Stored items
import Summits.Ventures.LatticeQCDFlow.Scoring.OnePlaquetteBesselRatioMonotone
import HarnessLib

/-!
# The Riccati equations of the Bessel ratios: `(I₁/I₀)' = 1 − (I₁/I₀)/β − (I₁/I₀)²`, `(I₂/I₁)' = 1 − 3(I₂/I₁)/β − (I₂/I₁)²`

HONEST FRAMING: exact (Metropolis-corrected) sampling algorithms for lattice gauge theory;
figures of merit are autocorrelation/cost numbers at stated couplings and volumes; no
continuum-physics claim.

Venture `LatticeQCDFlow` (cell pub-lqcd), sub-topic `Scoring`; FANOUT row 5 (`s0-sun-a`), GEN-16.
NEW WORK of the cell (placement rule); sequel of `OnePlaquetteBesselRatioMonotone.lean`
(`d⟨cos⟩_β/dβ = ⟨cos²⟩_β − ⟨cos⟩_β²` for the U(1) and SU(2) one-plaquette laws) and of GEN-2's
Schwinger–Dyson identities `⟨cos θ⟩_β = β⟨sin²θ⟩_β`, `3⟨cos α⟩_β = β⟨sin²α⟩_β`
(`SchwingerDysonOnePlaquette.lean`): together they close the variance formula into a first-order ODE
for the plaquette, i.e. for the Bessel ratio (GEN-7's identifications `⟨cos θ⟩_β = I₁(β)/I₀(β)`,
`⟨cos α⟩_β = I₂(β)/I₁(β)`):

* `onePlaquetteExpect_cos_mul_cos` / `onePlaquetteExpectSU2_cos_mul_cos` — `⟨cos²⟩ = 1 − ⟨sin²⟩`;
* **`hasDerivAt_besselI_one_div_besselI_zero`** — for `β ≠ 0`,
  `(I₁/I₀)'(β) = 1 − (I₁/I₀)(β)/β − (I₁/I₀)(β)²` (so the U(1) one-plaquette variance is
  `v(β) = 1 − t/β − t²`, `t = I₁/I₀`, the form used in GEN-13's `U1TorusPlaquetteVarianceFiniteVolume`);
* **`hasDerivAt_besselI_two_div_besselI_one`** — for `β ≠ 0`,
  `(I₂/I₁)'(β) = 1 − 3(I₂/I₁)(β)/β − (I₂/I₁)(β)²` (the SU(2) one-plaquette variance in closed form).

These are the `ν = 0, 1` cases of the Riccati equation `r_ν' = 1 − (2ν+1) r_ν/x − r_ν²` of
`r_ν = I_{ν+1}/I_ν` (DLMF 10.29.2 rearranged); not cited as a fact — derived here from the cell's
integration-by-parts identities.  At `β = 0` the slopes are `1/2` and `1/4`
(`OnePlaquetteBesselRatioMonotone` §4).  Nothing is cited as a fact; no `def`.
-/

noncomputable section

open Real MeasureTheory Set intervalIntegral
open Literature.Analysis.FunctionSpaces

namespace Summit.Ventures.LatticeQCDFlow.Scoring

/-! ### 1. `⟨cos²⟩ = 1 − ⟨sin²⟩` and the Riccati equations -/

/-- U(1): `⟨cos²θ⟩_β = 1 − ⟨sin²θ⟩_β`. -/
theorem onePlaquetteExpect_cos_mul_cos (β : ℝ) :
    onePlaquetteExpect β (fun θ => Real.cos θ * Real.cos θ)
      = 1 - onePlaquetteExpect β (fun θ => Real.sin θ ^ 2) := by
  have hZ := (onePlaquetteZ_pos β).ne'
  unfold onePlaquetteExpect
  have hpt : ∀ θ : ℝ, Real.cos θ * Real.cos θ * Real.exp (β * Real.cos θ)
      = Real.exp (β * Real.cos θ) - Real.sin θ ^ 2 * Real.exp (β * Real.cos θ) := by
    intro θ
    have h := Real.sin_sq_add_cos_sq θ
    linear_combination Real.exp (β * Real.cos θ) * h
  simp_rw [hpt]
  rw [intervalIntegral.integral_sub (Continuous.intervalIntegrable (by fun_prop) _ _)
    (Continuous.intervalIntegrable (by fun_prop) _ _), ← onePlaquetteZ]
  field_simp

/-- **The Riccati equation of `I₁/I₀`**: for `β ≠ 0`,
`(I₁/I₀)'(β) = 1 − (I₁/I₀)(β)/β − (I₁/I₀)(β)²` (variance formula + `⟨cos θ⟩ = β⟨sin²θ⟩`). -/
theorem hasDerivAt_besselI_one_div_besselI_zero {β : ℝ} (hβ : β ≠ 0) :
    HasDerivAt (fun x : ℝ => besselI 1 x / besselI 0 x)
      (1 - besselI 1 β / besselI 0 β / β - (besselI 1 β / besselI 0 β) ^ 2) β := by
  have h := hasDerivAt_onePlaquetteExpect_cos β
  have hfun : (fun c => onePlaquetteExpect c Real.cos) = fun x : ℝ => besselI 1 x / besselI 0 x :=
    funext fun c => onePlaquetteExpect_cos_eq_besselI_div c
  rw [hfun] at h
  refine h.congr_deriv ?_
  rw [onePlaquetteExpect_cos_mul_cos, onePlaquetteExpect_cos_eq_besselI_div]
  have hsd := expect_cos_eq_beta_mul_expect_sin_sq β
  rw [onePlaquetteExpect_cos_eq_besselI_div] at hsd
  have : onePlaquetteExpect β (fun θ => Real.sin θ ^ 2) = besselI 1 β / besselI 0 β / β := by
    rw [eq_div_iff hβ]
    linear_combination -hsd
  rw [this]

/-- SU(2): `⟨cos²α⟩_β = 1 − ⟨sin²α⟩_β` (weight `sin²α e^{β cos α}`). -/
theorem onePlaquetteExpectSU2_cos_mul_cos (β : ℝ) :
    onePlaquetteExpectSU2 β (fun α => Real.cos α * Real.cos α)
      = 1 - onePlaquetteExpectSU2 β (fun α => Real.sin α ^ 2) := by
  have hZ := (onePlaquetteZSU2_pos β).ne'
  unfold onePlaquetteExpectSU2
  have hpt : ∀ α : ℝ, Real.cos α * Real.cos α * (Real.sin α ^ 2 * Real.exp (β * Real.cos α))
      = Real.sin α ^ 2 * Real.exp (β * Real.cos α)
        - Real.sin α ^ 2 * (Real.sin α ^ 2 * Real.exp (β * Real.cos α)) := by
    intro α
    have h := Real.sin_sq_add_cos_sq α
    linear_combination Real.sin α ^ 2 * Real.exp (β * Real.cos α) * h
  simp_rw [hpt]
  rw [intervalIntegral.integral_sub (Continuous.intervalIntegrable (by fun_prop) _ _)
    (Continuous.intervalIntegrable (by fun_prop) _ _), ← onePlaquetteZSU2]
  field_simp

/-- **The Riccati equation of `I₂/I₁`**: for `β ≠ 0`,
`(I₂/I₁)'(β) = 1 − 3(I₂/I₁)(β)/β − (I₂/I₁)(β)²` (variance formula + `3⟨cos α⟩ = β⟨sin²α⟩`). -/
theorem hasDerivAt_besselI_two_div_besselI_one {β : ℝ} (hβ : β ≠ 0) :
    HasDerivAt (fun x : ℝ => besselI 2 x / besselI 1 x)
      (1 - 3 * (besselI 2 β / besselI 1 β) / β - (besselI 2 β / besselI 1 β) ^ 2) β := by
  have h := hasDerivAt_onePlaquetteExpectSU2_cos β
  have hfun : (fun c => onePlaquetteExpectSU2 c Real.cos)
      = fun x : ℝ => besselI 2 x / besselI 1 x :=
    funext fun c => onePlaquetteExpectSU2_cos_eq_besselI_div c
  rw [hfun] at h
  refine h.congr_deriv ?_
  rw [onePlaquetteExpectSU2_cos_mul_cos, onePlaquetteExpectSU2_cos_eq_besselI_div]
  have hsd := three_mul_expect_cos_eq_beta_mul_expect_sin_sq_su2 β
  rw [onePlaquetteExpectSU2_cos_eq_besselI_div] at hsd
  have : onePlaquetteExpectSU2 β (fun α => Real.sin α ^ 2)
      = 3 * (besselI 2 β / besselI 1 β) / β := by
    rw [eq_div_iff hβ]
    linear_combination -hsd
  rw [this]

end Summit.Ventures.LatticeQCDFlow.Scoring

> _What the task requires_
Every line from the first entry to the line containing "theorem onePlaquetteExpect_cos_mul_cos (β" should be transcribed exactly, and nothing beyond it.

> _Expected output_
import Summits.Ventures.LatticeQCDFlow.Scoring.OnePlaquetteBesselRatioMonotone
import HarnessLib

/-!
# The Riccati equations of the Bessel ratios: `(I₁/I₀)' = 1 − (I₁/I₀)/β − (I₁/I₀)²`, `(I₂/I₁)' = 1 − 3(I₂/I₁)/β − (I₂/I₁)²`

HONEST FRAMING: exact (Metropolis-corrected) sampling algorithms for lattice gauge theory;
figures of merit are autocorrelation/cost numbers at stated couplings and volumes; no
continuum-physics claim.

Venture `LatticeQCDFlow` (cell pub-lqcd), sub-topic `Scoring`; FANOUT row 5 (`s0-sun-a`), GEN-16.
NEW WORK of the cell (placement rule); sequel of `OnePlaquetteBesselRatioMonotone.lean`
(`d⟨cos⟩_β/dβ = ⟨cos²⟩_β − ⟨cos⟩_β²` for the U(1) and SU(2) one-plaquette laws) and of GEN-2's
Schwinger–Dyson identities `⟨cos θ⟩_β = β⟨sin²θ⟩_β`, `3⟨cos α⟩_β = β⟨sin²α⟩_β`
(`SchwingerDysonOnePlaquette.lean`): together they close the variance formula into a first-order ODE
for the plaquette, i.e. for the Bessel ratio (GEN-7's identifications `⟨cos θ⟩_β = I₁(β)/I₀(β)`,
`⟨cos α⟩_β = I₂(β)/I₁(β)`):

* `onePlaquetteExpect_cos_mul_cos` / `onePlaquetteExpectSU2_cos_mul_cos` — `⟨cos²⟩ = 1 − ⟨sin²⟩`;
* **`hasDerivAt_besselI_one_div_besselI_zero`** — for `β ≠ 0`,
  `(I₁/I₀)'(β) = 1 − (I₁/I₀)(β)/β − (I₁/I₀)(β)²` (so the U(1) one-plaquette variance is
  `v(β) = 1 − t/β − t²`, `t = I₁/I₀`, the form used in GEN-13's `U1TorusPlaquetteVarianceFiniteVolume`);
* **`hasDerivAt_besselI_two_div_besselI_one`** — for `β ≠ 0`,
  `(I₂/I₁)'(β) = 1 − 3(I₂/I₁)(β)/β − (I₂/I₁)(β)²` (the SU(2) one-plaquette variance in closed form).

These are the `ν = 0, 1` cases of the Riccati equation `r_ν' = 1 − (2ν+1) r_ν/x − r_ν²` of
`r_ν = I_{ν+1}/I_ν` (DLMF 10.29.2 rearranged); not cited as a fact — derived here from the cell's
integration-by-parts identities.  At `β = 0` the slopes are `1/2` and `1/4`
(`OnePlaquetteBesselRatioMonotone` §4).  Nothing is cited as a fact; no `def`.
-/

noncomputable section

open Real MeasureTheory Set intervalIntegral
open Literature.Analysis.FunctionSpaces

namespace Summit.Ventures.LatticeQCDFlow.Scoring

/-! ### 1. `⟨cos²⟩ = 1 − ⟨sin²⟩` and the Riccati equations -/

/-- U(1): `⟨cos²θ⟩_β = 1 − ⟨sin²θ⟩_β`. -/
theorem onePlaquetteExpect_cos_mul_cos (β : ℝ) :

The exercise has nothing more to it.